The speakers are different, for one thing. Conference cofounder Andy Baio has a fantastic blog called Waxy, which I used to read religiously (and am now reading again!); when pitching people on the first XOXO, he said it was “the closest you’ll ever get to WaxyCon.” As a fan of the site that sounded great, but in practice it did seem like there was a certain insularity to the lineup. That improved over the years—more of the speakers were pulled from attendees’ suggestions, and XOXO became a much more interesting place where I learned about cool new people in addition to seeing folks I already knew about from Andy’s blog.

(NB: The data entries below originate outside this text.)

import Mathlib
import Summits.MatrixMultiplication.MatrixMultiplication.Theorems.SnSubsetDichotomyPolynomialSlackPolylogPower

/-!
# `SnSubsetDichotomy.PolynomialSlack`, line `transport-split-hull` — stub `eventually_sharp_smallB`

Crux `Summit.MatrixMultiplication.MatrixMultiplication.Theses.SnSubsetDichotomy.PolynomialSlack`
(item `stmt-MatrixMultiplication-8306`), level-one programme ("5/8 step"), registered stub
`eventually_sharp_smallB` (E1c) of `Cruxes/PolynomialSlack/Lines/transport-split-hull.lean`:
the TWO-DENSE smallness condition.  Pure real analysis.

With `G = 1 + log n`, `P = 10³⁴ G¹⁸`, the scale `M = P F² / (n - 1)` and `Λ = 1200 G²`, for every
`C₁ < 2/3` there is `n₀` such that for all `n ≥ n₀` and all `0 < F ≤ 8 n^{C₁}`,
`F (√6/√(n(n-1)) + 30 √(G · 6G / M)/√(n-1)) + 256 Λ² n M⁴/((n-1) F²) ≤ 1/(5 · 10¹⁴ G⁸)`.

Proof.  Write `x = n ≥ 2`, `R = 1/(5 · 10¹⁴ G⁸)`.
* Term B is exact: `G · 6G / M = (√6 √(x-1) / (10¹⁷ G⁸ F))²`, so
  `F · 30 √(…)/√(x-1) = 30 √6/(10¹⁷ G⁸) ≤ 90/(10¹⁷ G⁸) ≤ R/2` (`√6 ≤ 3`).
* Term A: `√(x(x-1)) ≥ x - 1 ≥ x/2`, so `F √6/√(x(x-1)) ≤ 48 x^{C₁}/x ≤ R/4` as soon as
  `960 · 10¹⁴ G⁸ x^{C₁} ≤ x` (master lemma `eventually_log_pow_mul_rpow_le`, gap `1 - C₁ > 0`).
* Term D: `256 Λ² x M⁴/((x-1)F²) = 256 · 1200² · 10¹³⁶ G⁷⁶ x F⁶/(x-1)⁵`, and with `F⁶ ≤ 8⁶ x^{6C₁}`,
  `(x-1)⁵ ≥ x⁵/32` this is `≤ R/4` as soon as `c G⁸⁴ x^{6 C₁ + 1} ≤ x⁵`
  (master lemma, gap `5 - (6 C₁ + 1) > 0` iff `C₁ < 2/3`).
The threshold is the maximum of `2` and the two master thresholds.
-/

namespace Summit.MatrixMultiplication.MatrixMultiplication.Theorems.PolynomialSlack

-- `Summit.<Summit>.<Problem>` is the tree's mandated summit-side namespace; for this
-- single-conjunct summit the two coincide, so the file silences `dupNamespace`.
set_option linter.dupNamespace false

/-- `√6 ≤ 3` (as `6 ≤ 3²`). [folklore] -/
theorem sharpSmallB_sqrt_six_le : Real.sqrt 6 ≤ 3 := by
  -- adapted from `smallErrors_term₁_le`
  calc Real.sqrt 6 ≤ Real.sqrt (3 ^ 2) := Real.sqrt_le_sqrt (by norm_num)
    _ = 3 := Real.sqrt_sq (by norm_num)

/-- Term A: if `F ≤ 8 P` and `960 · 10¹⁴ · G⁸ · P ≤ x` with `x ≥ 2`, then
`F √6 / √(x (x - 1)) ≤ 1 / (4 · (5 · 10¹⁴ G⁸))` (`√6 ≤ 3`, `√(x(x-1)) ≥ x - 1 ≥ x / 2`).
[folklore] -/
theorem sharpSmallB_termA_le {x F P G : ℝ} (hx : 2 ≤ x) (hP : 0 ≤ P)
    (hFP : F ≤ 8 * P) (hG : 0 < G) (h1 : 960 * 10 ^ 14 * G ^ 8 * P ≤ x) :
    F * (Real.sqrt 6 / Real.sqrt (x * (x - 1))) ≤ 1 / (4 * (5 * 10 ^ 14 * G ^ 8)) := by
  have hx0 : 0 < x := by linarith
  have hx1 : 0 < x - 1 := by linarith
  have h6 := sharpSmallB_sqrt_six_le
  have hden : x - 1 ≤ Real.sqrt (x * (x - 1)) := by
    calc x - 1 = Real.sqrt ((x - 1) ^ 2) := (Real.sqrt_sq hx1.le).symm
      _ ≤ Real.sqrt (x * (x - 1)) := Real.sqrt_le_sqrt (by nlinarith)
  have hpos : 0 < Real.sqrt (x * (x - 1)) := Real.sqrt_pos.2 (mul_pos hx0 hx1)
  rw [mul_div_assoc', div_le_div_iff₀ hpos (by positivity)]
  calc F * Real.sqrt 6 * (4 * (5 * 10 ^ 14 * G ^ 8))
      ≤ 8 * P * 3 * (4 * (5 * 10 ^ 14 * G ^ 8)) := by gcongr
    _ = 960 * 10 ^ 14 * G ^ 8 * P / 2 := by ring
    _ ≤ x / 2 := by linarith
    _ ≤ 1 * Real.sqrt (x * (x - 1)) := by linarith

/-- Term B is exact: `F · 30 √(G · 6G / (10³⁴ G¹⁸ F² / (x - 1))) / √(x - 1) = 30 √6 / (10¹⁷ G⁸)`
for `x > 1`, `F, G > 0` (the radicand is the square `(√6 √(x-1) / (10¹⁷ G⁸ F))²`). [folklore] -/
theorem sharpSmallB_termB_eq {x F G : ℝ} (hx : 2 ≤ x) (hF : 0 < F) (hG : 0 < G) :
    F * (30 * Real.sqrt (G * (6 * G) / (10 ^ 34 * G ^ 18 * F ^ 2 / (x - 1))) /
        Real.sqrt (x - 1)) =
      30 * Real.sqrt 6 / (10 ^ 17 * G ^ 8) := by
  have hx1 : 0 < x - 1 := by linarith
  have hx1' : x - 1 ≠ 0 := hx1.ne'
  have hF' : F ≠ 0 := hF.ne'
  have hG' : G ≠ 0 := hG.ne'
  have hrad : G * (6 * G) / (10 ^ 34 * G ^ 18 * F ^ 2 / (x - 1)) =
      (Real.sqrt 6 * Real.sqrt (x - 1) / (10 ^ 17 * G ^ 8 * F)) ^ 2 := by
    rw [div_pow, mul_pow, Real.sq_sqrt (by norm_num : (0 : ℝ) ≤ 6), Real.sq_sqrt hx1.le]
    field_simp
  have hs1 : 0 < Real.sqrt (x - 1) := Real.sqrt_pos.2 hx1
  have hs1' : Real.sqrt (x - 1) ≠ 0 := hs1.ne'
  rw [hrad, Real.sqrt_sq (by positivity)]
  field_simp

/-- Term B bound: `30 √6 / (10¹⁷ G⁸) ≤ 1 / (2 · (5 · 10¹⁴ G⁸))` (`30 √6 ≤ 90 ≤ 100`). [folklore] -/
theorem sharpSmallB_termB_le {G : ℝ} (hG : 0 < G) :
    30 * Real.sqrt 6 / (10 ^ 17 * G ^ 8) ≤ 1 / (2 * (5 * 10 ^ 14 * G ^ 8)) := by
  have h6 := sharpSmallB_sqrt_six_le
  have hG8 : 0 < G ^ 8 := by positivity
  rw [div_le_div_iff₀ (by positivity) (by positivity)]
  calc 30 * Real.sqrt 6 * (2 * (5 * 10 ^ 14 * G ^ 8))
      ≤ 30 * 3 * (2 * (5 * 10 ^ 14 * G ^ 8)) := by gcongr
    _ = 9 * (10 ^ 16 * G ^ 8) := by ring
    _ ≤ 10 * (10 ^ 16 * G ^ 8) := by gcongr; norm_num
    _ = 1 * (10 ^ 17 * G ^ 8) := by ring

/-- Term D: if `F ≤ 8 P`, `F > 0` and `256 · 1200² · 20 · 10¹⁵⁰ · 8⁶ · 32 · G⁸⁴ · (P⁶ x) ≤ x⁵`
with `x ≥ 2`, then `256 (1200 G²)² x (10³⁴ G¹⁸ F²/(x-1))⁴ / ((x-1) F²) ≤ 1 / (4 · (5 · 10¹⁴ G⁸))`
(the left side equals `256 · 1200² · 10¹³⁶ G⁷⁶ x F⁶ / (x-1)⁵`, `F⁶ ≤ 8⁶ P⁶`, `x⁵ ≤ 32 (x-1)⁵`).
[folklore] -/
theorem sharpSmallB_termD_le {x F P G : ℝ} (hx : 2 ≤ x) (hF : 0 < F)
    (hFP : F ≤ 8 * P) (hG : 0 < G)
    (h2 : 256 * 1200 ^ 2 * 20 * 10 ^ 150 * 8 ^ 6 * 32 * G ^ 84 * (P ^ 6 * x) ≤ x ^ 5) :
    256 * (1200 * G ^ 2) ^ 2 * x * (10 ^ 34 * G ^ 18 * F ^ 2 / (x - 1)) ^ 4 /
        ((x - 1) * F ^ 2) ≤
      1 / (4 * (5 * 10 ^ 14 * G ^ 8)) := by
  have hx0 : 0 < x := by linarith
  have hx1 : 0 < x - 1 := by linarith
  have hx1' : x - 1 ≠ 0 := hx1.ne'
  have hF' : F ≠ 0 := hF.ne'
  have key : 256 * (1200 * G ^ 2) ^ 2 * x * (10 ^ 34 * G ^ 18 * F ^ 2 / (x - 1)) ^ 4 /
        ((x - 1) * F ^ 2) =
      256 * 1200 ^ 2 * 10 ^ 136 * G ^ 76 * x * F ^ 6 / (x - 1) ^ 5 := by
    field_simp
  have hF6 : F ^ 6 ≤ (8 * P) ^ 6 := pow_le_pow_left₀ hF.le hFP 6
  have hx5 : x ^ 5 ≤ 32 * (x - 1) ^ 5 := by
    have h2x : x ≤ 2 * (x - 1) := by linarith
    calc x ^ 5 ≤ (2 * (x - 1)) ^ 5 := pow_le_pow_left₀ hx0.le h2x 5
      _ = 32 * (x - 1) ^ 5 := by ring
  rw [key, div_le_div_iff₀ (by positivity) (by positivity)]
  calc 256 * 1200 ^ 2 * 10 ^ 136 * G ^ 76 * x * F ^ 6 * (4 * (5 * 10 ^ 14 * G ^ 8))
      ≤ 256 * 1200 ^ 2 * 10 ^ 136 * G ^ 76 * x * (8 * P) ^ 6 * (4 * (5 * 10 ^ 14 * G ^ 8)) := by
        gcongr
    _ = 256 * 1200 ^ 2 * 20 * 10 ^ 150 * 8 ^ 6 * 32 * G ^ 84 * (P ^ 6 * x) / 32 := by ring
    _ ≤ x ^ 5 / 32 := by gcongr
    _ ≤ 1 * (x - 1) ^ 5 := by linarith

/-- Real-variable assembly: from the two instances of the master polylog-versus-power comparison
(in the raw `Real.rpow` form in which `eventually_log_pow_mul_rpow_le` delivers them) at a real
`x ≥ 2` and any `0 < F ≤ 8 x^{C₁}`, the two-dense smallness inequality follows
(terms A and D are each at most a quarter, term B at most half of the right-hand side).
[folklore] -/
theorem sharpSmallB_of_master {x C₁ F : ℝ} (hx : 2 ≤ x) (hF : 0 < F) (hFle : F ≤ 8 * x ^ C₁)
    (h1 : 960 * 10 ^ 14 * (1 + Real.log x) ^ 8 * x ^ C₁ ≤ x ^ (1 : ℝ))
    (h2 : 256 * 1200 ^ 2 * 20 * 10 ^ 150 * 8 ^ 6 * 32 * (1 + Real.log x) ^ 84 *
        x ^ (C₁ * 6 + 1) ≤ x ^ (5 : ℝ)) :
    F * (Real.sqrt 6 / Real.sqrt (x * (x - 1)) +
          30 * Real.sqrt ((1 + Real.log x) * (6 * (1 + Real.log x)) /
            (10 ^ 34 * (1 + Real.log x) ^ 18 * F ^ 2 / (x - 1))) / Real.sqrt (x - 1)) +
        256 * (1200 * (1 + Real.log x) ^ 2) ^ 2 * x *
          (10 ^ 34 * (1 + Real.log x) ^ 18 * F ^ 2 / (x - 1)) ^ 4 / ((x - 1) * F ^ 2) ≤
      1 / (5 * 10 ^ 14 * (1 + Real.log x) ^ 8) := by
  have hx0 : 0 < x := by linarith
  have hG : 0 < 1 + Real.log x := by
    have := Real.log_nonneg (by linarith : (1 : ℝ) ≤ x)
    linarith
  have hP : 0 ≤ x ^ C₁ := Real.rpow_nonneg hx0.le C₁
  -- bring the master inequalities to monomial form
  rw [Real.rpow_one] at h1
  rw [Real.rpow_add hx0, Real.rpow_one, Real.rpow_mul hx0.le, Real.rpow_ofNat,
    Real.rpow_ofNat] at h2
  have eA := sharpSmallB_termA_le hx hP hFle hG h1
  have eB := sharpSmallB_termB_eq hx hF hG
  have eB' := sharpSmallB_termB_le hG
  have eD := sharpSmallB_termD_le hx hF hFle hG h2
  have hr : ∀ r : ℝ, 1 / (4 * r) + 1 / (2 * r) + 1 / (4 * r) = 1 / r := by
    intro r
    ring
  rw [mul_add, eB]
  exact (add_le_add (add_le_add eA eB') eD).trans_eq (hr _)

/-- **Two-dense smallness, eventually** (registered stub `eventually_sharp_smallB`, E1c, of line
`transport-split-hull`): for `C₁ < 2/3` there is `n₀` such that for all `n ≥ n₀` and all
`0 < F ≤ 8 n^{C₁}`, with `G = 1 + log n` and `M = 10³⁴ G¹⁸ F² / (n - 1)`,
`F (√6/√(n(n-1)) + 30 √(G · 6G / M)/√(n-1)) + 256 (1200 G²)² n M⁴/((n-1) F²) ≤ 1/(5 · 10¹⁴ G⁸)`
(two instances of `eventually_log_pow_mul_rpow_le`, assembled by `sharpSmallB_of_master`).
[folklore] -/
theorem eventually_sharp_smallB (C₁ : ℝ) (hC₁ : C₁ < 2 / 3) :
    ∃ n₀ : ℕ, ∀ n : ℕ, n₀ ≤ n → ∀ F : ℝ, 0 < F → F ≤ 8 * (n : ℝ) ^ C₁ →
      F * (Real.sqrt 6 / Real.sqrt ((n : ℝ) * ((n : ℝ) - 1)) +
            30 * Real.sqrt ((1 + Real.log n) * (6 * (1 + Real.log n)) /
              (10 ^ 34 * (1 + Real.log n) ^ 18 * F ^ 2 / ((n : ℝ) - 1))) / Real.sqrt ((n : ℝ) - 1)) +
          256 * (1200 * (1 + Real.log n) ^ 2) ^ 2 * n *
            (10 ^ 34 * (1 + Real.log n) ^ 18 * F ^ 2 / ((n : ℝ) - 1)) ^ 4 / (((n : ℝ) - 1) * F ^ 2) ≤
        1 / (5 * 10 ^ 14 * (1 + Real.log n) ^ 8) := by
  obtain ⟨N₁, hN₁⟩ :=
    eventually_log_pow_mul_rpow_le 8 C₁ 1 (960 * 10 ^ 14) (by linarith) (by norm_num)
  obtain ⟨N₂, hN₂⟩ :=
    eventually_log_pow_mul_rpow_le 84 (C₁ * 6 + 1) 5
      (256 * 1200 ^ 2 * 20 * 10 ^ 150 * 8 ^ 6 * 32) (by linarith) (by norm_num)
  refine ⟨max 2 (max N₁ N₂), fun n hn F hF hFle => ?_⟩
  simp only [max_le_iff] at hn
  obtain ⟨h2, hn1, hn2⟩ := hn
  have hx : (2 : ℝ) ≤ n := by exact_mod_cast h2
  exact sharpSmallB_of_master hx hF hFle (hN₁ n hn1) (hN₂ n hn2)

end Summit.MatrixMultiplication.MatrixMultiplication.Theorems.PolynomialSlack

The topics of the conference talks themselves have also shifted over time. There was initially more of a focus on moonshot success stories, a tendency which Darius Kazemi sent up at the 2014 conference to great effect. Those gradually gave way to a different kind of talk, the kind that I most closely associate with XOXO: frank descriptions of impostor syndrome, harrassment, loneliness, money problems, and the other difficulties of making a living on the internet, all delivered with the raw honesty I’d expect from people commiserating privately with friends rather than publicly on stage at a conference. These talks, I think, get at the core of what XOXO is about, to whatever degree XOXO is “about” anything.
Perhaps the most noticeable change, though, is that XOXO has gotten big. In 2012 there were 400 attendees; after a few years of relatively modest growth, this year there were over 2,000. And while previous years’ events went out of their way to embed themselves into various Portland neighborhoods—even when that involved the organizers bringing their own AV equipment, and even bathrooms, to venues not naturally suited for conferences—this year they resorted (presumably out of necessity) to a more traditional venue, the Rose Quarter’s Veterans Memorial Coliseum.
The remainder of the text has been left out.